(Photo used with permission)
We had two hens of this breed, until a few days ago. Their names were Penny and Not Penny, but your guess is as good as mine which was which. They were both terribly ragged, with clumps of feathers missing -- victims of Chicken Dinner, The Rooster I Never Wanted (he was dumped upon us by The Chicken Fairy, and you can read that story here). Neither Penny nor Not Penny was particularly photogenic in their beaten-down state, so I opted to use a photo of the supermodel pictured above.
Penny had had a bad year; she was never the same after being mauled by A Beagle Who Shall Remain Nameless last summer, and almost dying. Against the odds Penny survived, but ever after all of the other hens picked on her (probably sensing her weakness) and she became a loner. She avoided the coop during the day, preferring to lay her eggs in the storage room or behind my car tire, and she wandered far afield by herself and seemed to enjoy the solitude. Last fall I was driving down our road with my sister in the car, and there in the middle of the road was Penny, not budging. I pulled the car up inches from her, rolled down the window, looked down on her bedraggled head, and said, "Go home, Penny." To my sister's great amusement, Penny went home.

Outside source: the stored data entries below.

/-- `1 - λ(it) = θ₄(it)⁴/θ₃(it)⁴` (Jacobi's quartic identity). [folklore] -/
theorem one_sub_lamR (ht : 0 < t) : 1 - lamR t = (theta4 (I * t)).re ^ 4 / (theta3 (I * t)).re ^ 4 := by
  have h3 := pow_pos (theta3_I_mul_re_pos ht) 4
  rw [lamR, eq_div_iff h3.ne', sub_mul, div_mul_cancel₀ _ h3.ne', theta3_I_mul_re_pow_four ht]
  ring

/-- `ρ(it) = λ(1-λ)(it)`. [folklore] -/
theorem rhoR_eq (ht : 0 < t) : rhoR t = lamR t * (1 - lamR t) := by
  have h3 := pow_pos (theta3_I_mul_re_pos ht) 4
  rw [one_sub_lamR ht, lamR, rhoR, rhoC, theta2_I_mul_eq_re ht, theta3_I_mul_eq_re ht,
    theta4_I_mul_eq_re ht]
  norm_cast
  field_simp

/-- `λ(it)` as a complex number. [folklore] -/
theorem lamC_I_mul (ht : 0 < t) : lamC (I * t) = (lamR t : ℂ) := by
  rw [lamC, lamR, theta2_I_mul_eq_re ht, theta3_I_mul_eq_re ht]
  norm_cast

/-- The tree's `modularLambdaI` is `lamR`. [folklore] -/
theorem modularLambdaI_eq_lamR (ht : 0 < t) : modularLambdaI t = lamR t := by
  rw [modularLambdaI, div_pow, ← lamC, lamC_I_mul ht, Complex.ofReal_re]

/-- `λ ≠ 0` and holomorphic on `ℍ`, with `λ′ = πi θ₄⁴ λ`. [cite: KlebanZagier2003, §3] -/
theorem hasDerivAt_lamC {τ : ℂ} (hτ : 0 < im τ) :
    HasDerivAt lamC (lamC τ * (π * I * theta4 τ ^ 4)) τ := by
  have h2 := theta2_ne_zero' hτ
  have h3 := theta3_ne_zero' hτ
  have d2 := differentiableAt_theta2 hτ
  have d3 := differentiableAt_theta3 hτ
  have hd : DifferentiableAt ℂ lamC τ := by
    unfold lamC; exact (d2.pow 4).div (d3.pow 4) (pow_ne_zero 4 h3)
  have hl0 : lamC τ ≠ 0 := div_ne_zero (pow_ne_zero 4 h2) (pow_ne_zero 4 h3)
  have hlog : logDeriv lamC τ = π * I * theta4 τ ^ 4 := by
    rw [show lamC = fun z => theta2 z ^ 4 / theta3 z ^ 4 from rfl,
      logDeriv_div (f := fun z => theta2 z ^ 4) (g := fun z => theta3 z ^ 4) τ (pow_ne_zero 4 h2)
        (pow_ne_zero 4 h3) (d2.pow 4) (d3.pow 4), logDeriv_fun_pow d2 4, logDeriv_fun_pow d3 4,
      ← four_mul_logDeriv_theta2_sub_theta3 hτ]
    push_cast
    ring
  have e : deriv lamC τ = lamC τ * (π * I * theta4 τ ^ 4) := by
    rw [← hlog, logDeriv_apply, mul_div_cancel₀ _ hl0]
  rw [← e]
  exact hd.hasDerivAt

/-- **`(d/dt) λ(it) = -π λ(it) θ₄(it)⁴`** (real form of `λ′ = πi θ₄⁴ λ`). [cite: KlebanZagier2003, §3] -/
theorem hasDerivAt_lamR (ht : 0 < t) :
    HasDerivAt lamR (-(π * lamR t * (theta4 (I * t)).re ^ 4)) t := by
  have him : 0 < im (I * t : ℂ) := by simpa using ht
  have hc : HasDerivAt (lamC ∘ fun s : ℝ => (I * s : ℂ))
      (lamC (I * t) * (π * I * theta4 (I * t) ^ 4) * I) t :=
    HasDerivAt.comp t (by exact hasDerivAt_lamC him) (hasDerivAt_I_mul t)
  have hre := hasDerivAt_re_of_real hc
  have hev : (fun s => ((lamC ∘ fun s : ℝ => (I * s : ℂ)) s).re) =ᶠ[𝓝 t] lamR := by
    filter_upwards [isOpen_Ioi.mem_nhds (Set.mem_Ioi.mpr ht)] with s hs
    rw [Function.comp_apply, lamC_I_mul (Set.mem_Ioi.mp hs), Complex.ofReal_re]
  refine (hre.congr_of_eventuallyEq hev.symm).congr_deriv ?_
  rw [lamC_I_mul ht, theta4_I_mul_eq_re ht]
  have e : ((lamR t : ℂ)) * (π * I * ((theta4 (I * t)).re : ℂ) ^ 4) * I =
      ((-(π * lamR t * (theta4 (I * t)).re ^ 4) : ℝ) : ℂ) := by
    push_cast
    linear_combination (↑π * ↑(lamR t) * (((theta4 (I * ↑t)).re : ℂ)) ^ 4) * I_sq
  rw [e]
  simp only [Complex.ofReal_re]

/-- **`λ(i/t) = 1 - λ(it)`** (the `S`-laws `θ₂(i/t) = √t θ₄(it)`, `θ₃(i/t) = √t θ₃(it)`).
[cite: KlebanZagier2003, §3] -/
theorem lamR_inv (ht : 0 < t) : lamR t⁻¹ = 1 - lamR t := by
  have him : 0 < im (I * t : ℂ) := by simpa using ht
  have h2 : theta2 (I * (t⁻¹ : ℝ)) = ((t ^ (1 / 2 : ℝ) : ℝ) : ℂ) * theta4 (I * t) := by
    have h := theta4_I_mul ht
    rw [h, ← mul_assoc, ← Complex.ofReal_mul, ← Real.rpow_add ht,
      show (1 / 2 : ℝ) + -(1 / 2) = 0 by ring, Real.rpow_zero, Complex.ofReal_one, one_mul]
  have h3 : theta3 (I * (t⁻¹ : ℝ)) = ((t ^ (1 / 2 : ℝ) : ℝ) : ℂ) * theta3 (I * t) := by
    have h := theta3_neg_one_div him
    rwa [neg_one_div_I_mul ht, cpow_half_I_mul ht] at h
  have hs : 0 < t ^ (1 / 2 : ℝ) := Real.rpow_pos_of_pos ht _
  rw [one_sub_lamR ht, lamR, h2, h3, theta4_I_mul_eq_re ht, theta3_I_mul_eq_re ht]
  simp only [← Complex.ofReal_mul, Complex.ofReal_re]
  have h3pos := theta3_I_mul_re_pos ht
  rw [mul_pow, mul_pow, mul_div_mul_left _ _ (pow_ne_zero 4 hs.ne')]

When Chicken Dinner, the aforementioned rooster, matured in the fall, he began to bother Penny, so Penny started bunking on a four-inch shelf in an open-air shed, five feet in the air. It couldn't have been comfortable, but she preferred it to the coop. I knew something was wrong and started paying attention. One evening around dusk I plucked Penny off the shelf while she dozed, walked her into the coop to gently put her on a perch, and locked her in. Within a few minutes Chicken Dinner had roused himself from sleep, hopped down from his perch, chased Penny into a far corner, pinned her to the dirt on her side, and was savaging her for no discernible reason. I marched into the coop, picked up the terrified hen, backhanded Chicken Dinner, and whisked Penny back outside to the shed to sleep on her shelf. "I'll never make you go in there again," I told her, and I didn't.
That shed shelf bedroom would be Penny's undoing. Penny always rose with the sun (unlike the rest of the chickens, who stay locked up until midday so at least some of them have to lay eggs in the nest boxes instead of the garage). She would hop down to start her endless search for seeds, bugs and veggie scraps. The other morning our new fox neighbor was waiting for her.
This is all that remains of Penny.
Or, it could have been Not Penny -- I'm not sure. Either way, they're both gone, and so is the Buff Orpington hen who made a beeline for the pasture every day. I don't know why she did that; chickens must have their reasons. In any case, McGillicuddy also became a to-go meal for the fox.
Just after sunset tonight I saw the fox from my kitchen window as he trotted west along the berry hedge. He disappeared behind the big hay barn, but on a hunch I went outside and stood by our fence, watching. Sure enough, in a minute he reappeared, trotting toward our yard. He was coming surprisingly close for a bright orange animal in the half-light of dusk. I called to him.
"No chicken tonight," I taunted. He didn't hear me and kept advancing. "Go on, beat it," I shouted again. This time he heard me, and froze in his tracks. One more word from me and the fox sprang back toward the berry bushes, covering a great distance in a few leaps. He's gone, but he'll be back every day until he gets all the chickens. I'm afraid their carefree days of freedom are over, poor babies.
Except maybe for Chicken Dinner. I think I'll let him out nice and early.